J. Rogers, SE Ohio, 03 Aug 2025, 1517
Abstract
The conventional interpretation of physical constants contains a profound conceptual inversion that has shaped physics education for over a century. We treat constants like c, G, and h as mysterious, irreducible properties of nature while simultaneously treating our historically contingent SI unit system as a neutral measurement framework. This paper demonstrates that this perspective requires a series of extraordinary coincidences that strain credibility. We present evidence that the SI system is necessarily a projection from a unified temporal substrate, making the constants inevitable transformation coefficients rather than fundamental mysteries. This reframing eliminates artificial complexity, resolves longstanding puzzles in dimensional analysis, and reveals the elegant geometric structure underlying physical measurement.
1. The Coincidence Problem
Modern physics presents students with a curious situation. The universe appears governed by numbers like 299,792,458 m/s, 6.626×10⁻³⁴ kg⋅m²/s, and 6.674×10⁻¹¹ m³/(kg⋅s²). These "fundamental constants" seem arbitrary and complex. Yet the same constants can be algebraically factored to create "natural units" that are the jacobians we can rotate the basis our base units of measurement to a new harmonized units where all the measurements are harmonized and the constants conveniently become 1. Yet this is just framed as a mathematical trick that has to be explained in multiple theories of everything.
This situation should trigger immediate suspicion.

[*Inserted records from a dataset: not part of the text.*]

set_option maxHeartbeats 800000 in
-- one declaration carries the 15-term bookkeeping (sum form, 11 twists, four 11-factor multipliers): above the default budget
/-- **THEOREM O6, edge `6..20` (chamber-uniform two-row covariance kill).**  For every exponent vector of chamber 1706 and all
real coefficients with the cell's signs on the four kept terms (`a₀c₃, a₀c₄ > 0 > a₁c₃, a₁c₄`; the other letters arbitrary), the
15-term edge form of the long edge `6..20` has at most `12 < 14 = #terms − 1` positive roots counted with multiplicity. [folklore] -/
theorem countP_posRoots_zp_6_20_le (d₁ d₂ d₃ d₄ d₅ : ℕ) (h₁ : d₁ < d₂) (h₂ : d₂ < 2 * d₁) (h₃ : 2 * d₂ < d₃)
    (h₄ : 2 * d₃ < d₄) (h₅ : 2 * d₄ < d₃ + d₅) (a₀ a₁ a₂ a₃ a₄ a₅ c₃ c₄ c₅ b₃ b₄ b₅ : ℝ) (s₀₃ : 0 < a₀ * c₃)
    (s₀₄ : 0 < a₀ * c₄) (s₁₃ : a₁ * c₃ < 0) (s₁₄ : a₁ * c₄ < 0) :
    (((C a₀ + C a₁ * X ^ d₁ + C a₂ * X ^ d₂ + C a₃ * X ^ d₃ + C a₄ * X ^ d₄ + C a₅ * X ^ d₅) * (C c₃ * X ^ d₃ + C c₄ * X ^ d₄ + C c₅ * X ^ d₅)
        - (C b₃ * X ^ d₃ + C b₄ * X ^ d₄ + C b₅ * X ^ d₅) ^ 2 : ℝ[X]).roots.countP (fun x => 0 < x)) ≤ 12 := by
  classical
  have hg : 0 < d₄ - d₃ := by omega
  have hδ : 0 < d₁ := by omega
  have hn₁ : d₄ = d₃ + (d₄ - d₃) := by omega
  have hn₂ : d₁ + d₃ = d₃ + d₁ := by omega
  have hn₃ : d₁ + d₄ = d₃ + (d₄ - d₃) + d₁ := by omega
  set e : ℕ → ℕ := fun t => match t with
    | 0 => d₃ | 1 => d₄ | 2 => d₁ + d₃ | 3 => d₁ + d₄ | 4 => d₂ + d₃ | 5 => 2 * d₃ | 6 => d₂ + d₄ | 7 => d₃ + d₄ | 8 => d₅ | 9 => d₁ + d₅ | 10 => d₂ + d₅ | 11 => 2 * d₄ | 12 => d₃ + d₅ | 13 => d₄ + d₅ | 14 => 2 * d₅ | _ => 0 with he
  set c : ℕ → ℝ := fun t => match t with
    | 0 => a₀ * c₃ | 1 => a₀ * c₄ | 2 => a₁ * c₃ | 3 => a₁ * c₄ | 4 => a₂ * c₃ | 5 => a₃ * c₃ - (b₃ ^ 2) | 6 => a₂ * c₄ | 7 => a₃ * c₄ + a₄ * c₃ - (b₃ * b₄ + b₃ * b₄) | 8 => a₀ * c₅ | 9 => a₁ * c₅ | 10 => a₂ * c₅ | 11 => a₄ * c₄ - (b₄ ^ 2) | 12 => a₃ * c₅ + a₅ * c₃ - (b₃ * b₅ + b₃ * b₅) | 13 => a₄ * c₅ + a₅ * c₄ - (b₄ * b₅ + b₄ * b₅) | 14 => a₅ * c₅ - (b₅ ^ 2) | _ => 0 with hc
  have hF : ((C a₀ + C a₁ * X ^ d₁ + C a₂ * X ^ d₂ + C a₃ * X ^ d₃ + C a₄ * X ^ d₄ + C a₅ * X ^ d₅) * (C c₃ * X ^ d₃ + C c₄ * X ^ d₄ + C c₅ * X ^ d₅)
        - (C b₃ * X ^ d₃ + C b₄ * X ^ d₄ + C b₅ * X ^ d₅) ^ 2 : ℝ[X]) = ∑ t ∈ range 15, C (c t) * X ^ (e t) := by
    simp only [Finset.sum_range_succ, Finset.sum_range_zero, zero_add, he, hc, map_mul, map_neg,
      map_pow, map_add, pow_add, two_mul, sub_eq_add_neg]
    ring
  rw [hF]
  have step := countP_posRoots_le_countP_twists 15 e c (Ico 4 15)
  have hcard : (Ico 4 15).card = 11 := by simp
  rw [hcard] at step
  obtain ⟨M, hM⟩ : ∃ M : ℕ → ℝ, ∀ t, M t = ∏ u ∈ Ico 4 15, ((e t : ℝ) - e u) := ⟨_, fun _ => rfl⟩
  have hres : (∑ t ∈ range 15, C (c t * ∏ u ∈ Ico 4 15, ((e t : ℝ) - e u)) * X ^ (e t) : ℝ[X])
      = C (c 0 * M 0) * X ^ (e 0) + C (c 1 * M 1) * X ^ (e 1) + C (c 2 * M 2) * X ^ (e 2)
        + C (c 3 * M 3) * X ^ (e 3) := by
    rw [Finset.range_eq_Ico, ← Finset.sum_Ico_consecutive _ (show 0 ≤ 4 by norm_num) (show 4 ≤ 15 by norm_num)]
    have hz : (∑ t ∈ Ico 4 15, C (c t * ∏ u ∈ Ico 4 15, ((e t : ℝ) - e u)) * X ^ (e t) : ℝ[X]) = 0 := by
      refine Finset.sum_eq_zero fun t ht => ?_
      rw [Finset.prod_eq_zero ht (sub_self _), mul_zero, map_zero, zero_mul]
    rw [hz, add_zero, Nat.Ico_zero_eq_range]
    simp only [Finset.sum_range_succ, Finset.sum_range_zero, zero_add, ← hM]
  rw [hres] at step
  have e0 : e 0 = d₃ := rfl
  have e1 : e 1 = d₄ := rfl
  have e2 : e 2 = d₁ + d₃ := rfl
  have e3 : e 3 = d₁ + d₄ := rfl
  have c0 : c 0 = a₀ * c₃ := rfl
  have c1 : c 1 = a₀ * c₄ := rfl
  have c2 : c 2 = a₁ * c₃ := rfl
  have c3 : c 3 = a₁ * c₄ := rfl
  rw [e0, e1, e2, e3, c0, c1, c2, c3] at step
  have r₁ : (d₁ : ℝ) < d₂ := by exact_mod_cast h₁
  have r₂ : (d₂ : ℝ) < 2 * d₁ := by exact_mod_cast h₂
  have r₃ : 2 * (d₂ : ℝ) < d₃ := by exact_mod_cast h₃
  have r₄ : 2 * (d₃ : ℝ) < d₄ := by exact_mod_cast h₄
  have r₅ : 2 * (d₄ : ℝ) < d₃ + d₅ := by exact_mod_cast h₅
  set p : ℝ := (d₂ : ℝ) - d₁ with hp
  set q : ℝ := 2 * (d₁ : ℝ) - d₂ with hq
  set r : ℝ := (d₃ : ℝ) - 2 * d₂ with hr
  set s : ℝ := (d₄ : ℝ) - 2 * d₃ with hs
  set v : ℝ := (d₅ : ℝ) - 2 * d₄ + d₃ with hv
  have pp : 0 < p := by rw [hp]; linarith
  have qp : 0 < q := by rw [hq]; linarith
  have rp : 0 < r := by rw [hr]; linarith
  have sp : 0 < s := by rw [hs]; linarith
  have vp : 0 < v := by rw [hv]; linarith
  have unroll : ∀ t, M t = ((e t : ℝ) - e 4) * ((e t : ℝ) - e 5) * ((e t : ℝ) - e 6) * ((e t : ℝ) - e 7) * ((e t : ℝ) - e 8) * ((e t : ℝ) - e 9) * ((e t : ℝ) - e 10) * ((e t : ℝ) - e 11) * ((e t : ℝ) - e 12) * ((e t : ℝ) - e 13) * ((e t : ℝ) - e 14) := by
    intro t
    rw [hM, Finset.prod_Ico_eq_prod_range]
    simp only [show (15 : ℕ) - 4 = 11 by norm_num, Finset.prod_range_succ, Finset.prod_range_zero, one_mul,
      Nat.reduceAdd]
  have e4 : e 4 = d₂ + d₃ := rfl
  have e5 : e 5 = 2 * d₃ := rfl
  have e6 : e 6 = d₂ + d₄ := rfl
  have e7 : e 7 = d₃ + d₄ := rfl
  have e8 : e 8 = d₅ := rfl
  have e9 : e 9 = d₁ + d₅ := rfl
  have e10 : e 10 = d₂ + d₅ := rfl
  have e11 : e 11 = 2 * d₄ := rfl
  have e12 : e 12 = d₃ + d₅ := rfl
  have e13 : e 13 = d₄ + d₅ := rfl
  have e14 : e 14 = 2 * d₅ := rfl
  have hM0 : M 0 = -((2 * p + q) * (4 * p + 2 * q + r) * (6 * p + 3 * q + r + s) * (8 * p + 4 * q + 2 * r + s) * (8 * p + 4 * q + 2 * r + 2 * s + v) * (9 * p + 5 * q + 2 * r + 2 * s + v) * (10 * p + 5 * q + 2 * r + 2 * s + v) * (12 * p + 6 * q + 3 * r + 2 * s) * (12 * p + 6 * q + 3 * r + 2 * s + v) * (16 * p + 8 * q + 4 * r + 3 * s + v) * (20 * p + 10 * q + 5 * r + 4 * s + 2 * v)) := by
    rw [unroll, e0, e4, e5, e6, e7, e8, e9, e10, e11, e12, e13, e14, hp, hq, hr, hs, hv]; push_cast; ring
  have hM1 : M 1 = -((2 * p + q + r + s) * (s) * (2 * p + q) * (4 * p + 2 * q + r) * (4 * p + 2 * q + r + s + v) * (5 * p + 3 * q + r + s + v) * (6 * p + 3 * q + r + s + v) * (8 * p + 4 * q + 2 * r + s) * (8 * p + 4 * q + 2 * r + s + v) * (12 * p + 6 * q + 3 * r + 2 * s + v) * (16 * p + 8 * q + 4 * r + 3 * s + 2 * v)) := by
    rw [unroll, e1, e4, e5, e6, e7, e8, e9, e10, e11, e12, e13, e14, hp, hq, hr, hs, hv]; push_cast; ring
  have hM2 : M 2 = -((p) * (3 * p + q + r) * (5 * p + 2 * q + r + s) * (7 * p + 3 * q + 2 * r + s) * (7 * p + 3 * q + 2 * r + 2 * s + v) * (8 * p + 4 * q + 2 * r + 2 * s + v) * (9 * p + 4 * q + 2 * r + 2 * s + v) * (11 * p + 5 * q + 3 * r + 2 * s) * (11 * p + 5 * q + 3 * r + 2 * s + v) * (15 * p + 7 * q + 4 * r + 3 * s + v) * (19 * p + 9 * q + 5 * r + 4 * s + 2 * v)) := by
    rw [unroll, e2, e4, e5, e6, e7, e8, e9, e10, e11, e12, e13, e14, hp, hq, hr, hs, hv]; push_cast; ring
  have hM3 : M 3 = -((3 * p + 2 * q + r + s) * (p + q + s) * (p) * (3 * p + q + r) * (3 * p + q + r + s + v) * (4 * p + 2 * q + r + s + v) * (5 * p + 2 * q + r + s + v) * (7 * p + 3 * q + 2 * r + s) * (7 * p + 3 * q + 2 * r + s + v) * (11 * p + 5 * q + 3 * r + 2 * s + v) * (15 * p + 7 * q + 4 * r + 3 * s + 2 * v)) := by
    rw [unroll, e3, e4, e5, e6, e7, e8, e9, e10, e11, e12, e13, e14, hp, hq, hr, hs, hv]; push_cast; ring
  have M0n : M 0 < 0 := by rw [hM0]; apply neg_neg_of_pos; positivity
  have M1n : M 1 < 0 := by rw [hM1]; apply neg_neg_of_pos; positivity
  have M2n : M 2 < 0 := by rw [hM2]; apply neg_neg_of_pos; positivity
  have M3n : M 3 < 0 := by rw [hM3]; apply neg_neg_of_pos; positivity
  have nM0 : -M 0 = (2 * p + q) * (4 * p + 2 * q + r) * (6 * p + 3 * q + r + s) * (8 * p + 4 * q + 2 * r + s) * (8 * p + 4 * q + 2 * r + 2 * s + v) * (9 * p + 5 * q + 2 * r + 2 * s + v) * (10 * p + 5 * q + 2 * r + 2 * s + v) * (12 * p + 6 * q + 3 * r + 2 * s) * (12 * p + 6 * q + 3 * r + 2 * s + v) * (16 * p + 8 * q + 4 * r + 3 * s + v) * (20 * p + 10 * q + 5 * r + 4 * s + 2 * v) := by rw [hM0, neg_neg]
  have nM1 : -M 1 = (2 * p + q + r + s) * (s) * (2 * p + q) * (4 * p + 2 * q + r) * (4 * p + 2 * q + r + s + v) * (5 * p + 3 * q + r + s + v) * (6 * p + 3 * q + r + s + v) * (8 * p + 4 * q + 2 * r + s) * (8 * p + 4 * q + 2 * r + s + v) * (12 * p + 6 * q + 3 * r + 2 * s + v) * (16 * p + 8 * q + 4 * r + 3 * s + 2 * v) := by rw [hM1, neg_neg]
  have nM2 : -M 2 = (p) * (3 * p + q + r) * (5 * p + 2 * q + r + s) * (7 * p + 3 * q + 2 * r + s) * (7 * p + 3 * q + 2 * r + 2 * s + v) * (8 * p + 4 * q + 2 * r + 2 * s + v) * (9 * p + 4 * q + 2 * r + 2 * s + v) * (11 * p + 5 * q + 3 * r + 2 * s) * (11 * p + 5 * q + 3 * r + 2 * s + v) * (15 * p + 7 * q + 4 * r + 3 * s + v) * (19 * p + 9 * q + 5 * r + 4 * s + 2 * v) := by rw [hM2, neg_neg]
  have nM3 : -M 3 = (3 * p + 2 * q + r + s) * (p + q + s) * (p) * (3 * p + q + r) * (3 * p + q + r + s + v) * (4 * p + 2 * q + r + s + v) * (5 * p + 2 * q + r + s + v) * (7 * p + 3 * q + 2 * r + s) * (7 * p + 3 * q + 2 * r + s + v) * (11 * p + 5 * q + 3 * r + 2 * s + v) * (15 * p + 7 * q + 4 * r + 3 * s + 2 * v) := by rw [hM3, neg_neg]
  have K2 : (-M 1) * (-M 2) ≤ (-M 0) * (-M 3) := by
    have K2' := twoRow_multiplier_ineq_6_20 p q r s v pp qp rp sp vp
    rw [← nM0, ← nM1, ← nM2, ← nM3] at K2'
    exact K2'
  have hA : a₀ * c₃ * M 0 < 0 := mul_neg_of_pos_of_neg s₀₃ M0n
  have hB : a₀ * c₄ * M 1 < 0 := mul_neg_of_pos_of_neg s₀₄ M1n
  have hC : 0 < a₁ * c₃ * M 2 := mul_pos_of_neg_of_neg s₁₃ M2n
  have hD : 0 < a₁ * c₄ * M 3 := mul_pos_of_neg_of_neg s₁₄ M3n
  have hmono : -(a₀ * c₄ * M 1) * (a₁ * c₃ * M 2) ≤ -(a₀ * c₃ * M 0) * (a₁ * c₄ * M 3) := by
    have iden : -(a₀ * c₃ * M 0) * (a₁ * c₄ * M 3) - -(a₀ * c₄ * M 1) * (a₁ * c₃ * M 2)
        = (a₀ * c₄ * -(a₁ * c₃)) * ((-M 0) * (-M 3) - (-M 1) * (-M 2)) := by ring
    have hk : 0 ≤ a₀ * c₄ * -(a₁ * c₃) := mul_nonneg s₀₄.le (neg_nonneg.2 s₁₃.le)
    rw [← sub_nonneg, iden]
    exact mul_nonneg hk (sub_nonneg.2 K2)
  have tet : ((C (a₀ * c₃ * M 0) * X ^ d₃ + C (a₀ * c₄ * M 1) * X ^ d₄ + C (a₁ * c₃ * M 2) * X ^ (d₁ + d₃)
      + C (a₁ * c₄ * M 3) * X ^ (d₁ + d₄) : ℝ[X]).roots.countP (fun x => 0 < x)) ≤ 1 :=
    countP_posRoots_tetranomial_le_one_neg_18 _ _ _ _ hA hB hC hD hmono (g := d₄ - d₃) (δ := d₁)
      hg hδ hn₁ hn₂ hn₃
  exact step.trans (Nat.add_le_add_right tet _)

Either we're dealing with an extraordinary series of coincidences, or we're misunderstanding something fundamental about the relationship between our measurement system and physical reality.
Consider what the conventional view requires us to believe:
The Anthropocentric Coincidence
The speed of light—supposedly a fundamental property of spacetime—happens to be exactly 299,792,458 when measured in units based on Earth's circumference and rotation period. The quantum of action happens to be 6.626×10⁻³⁴ when expressed using a mass unit derived from Earth's water.
Why should universal constants align so specifically with the accidents of one planet's geography and one species' measurement history?
The Algebraic Coincidence
Three supposedly independent, fundamental constants (c, G, h) can be combined through simple algebra to create a unit system where all three simultaneously become 1. The probability of this being coincidental approaches zero.
It's as if three ancient texts in different languages could be decoded using arithmetic operations on their page counts and character frequencies. Such a discovery would immediately suggest the texts share a common origin—not that we've stumbled upon a miraculous coincidence.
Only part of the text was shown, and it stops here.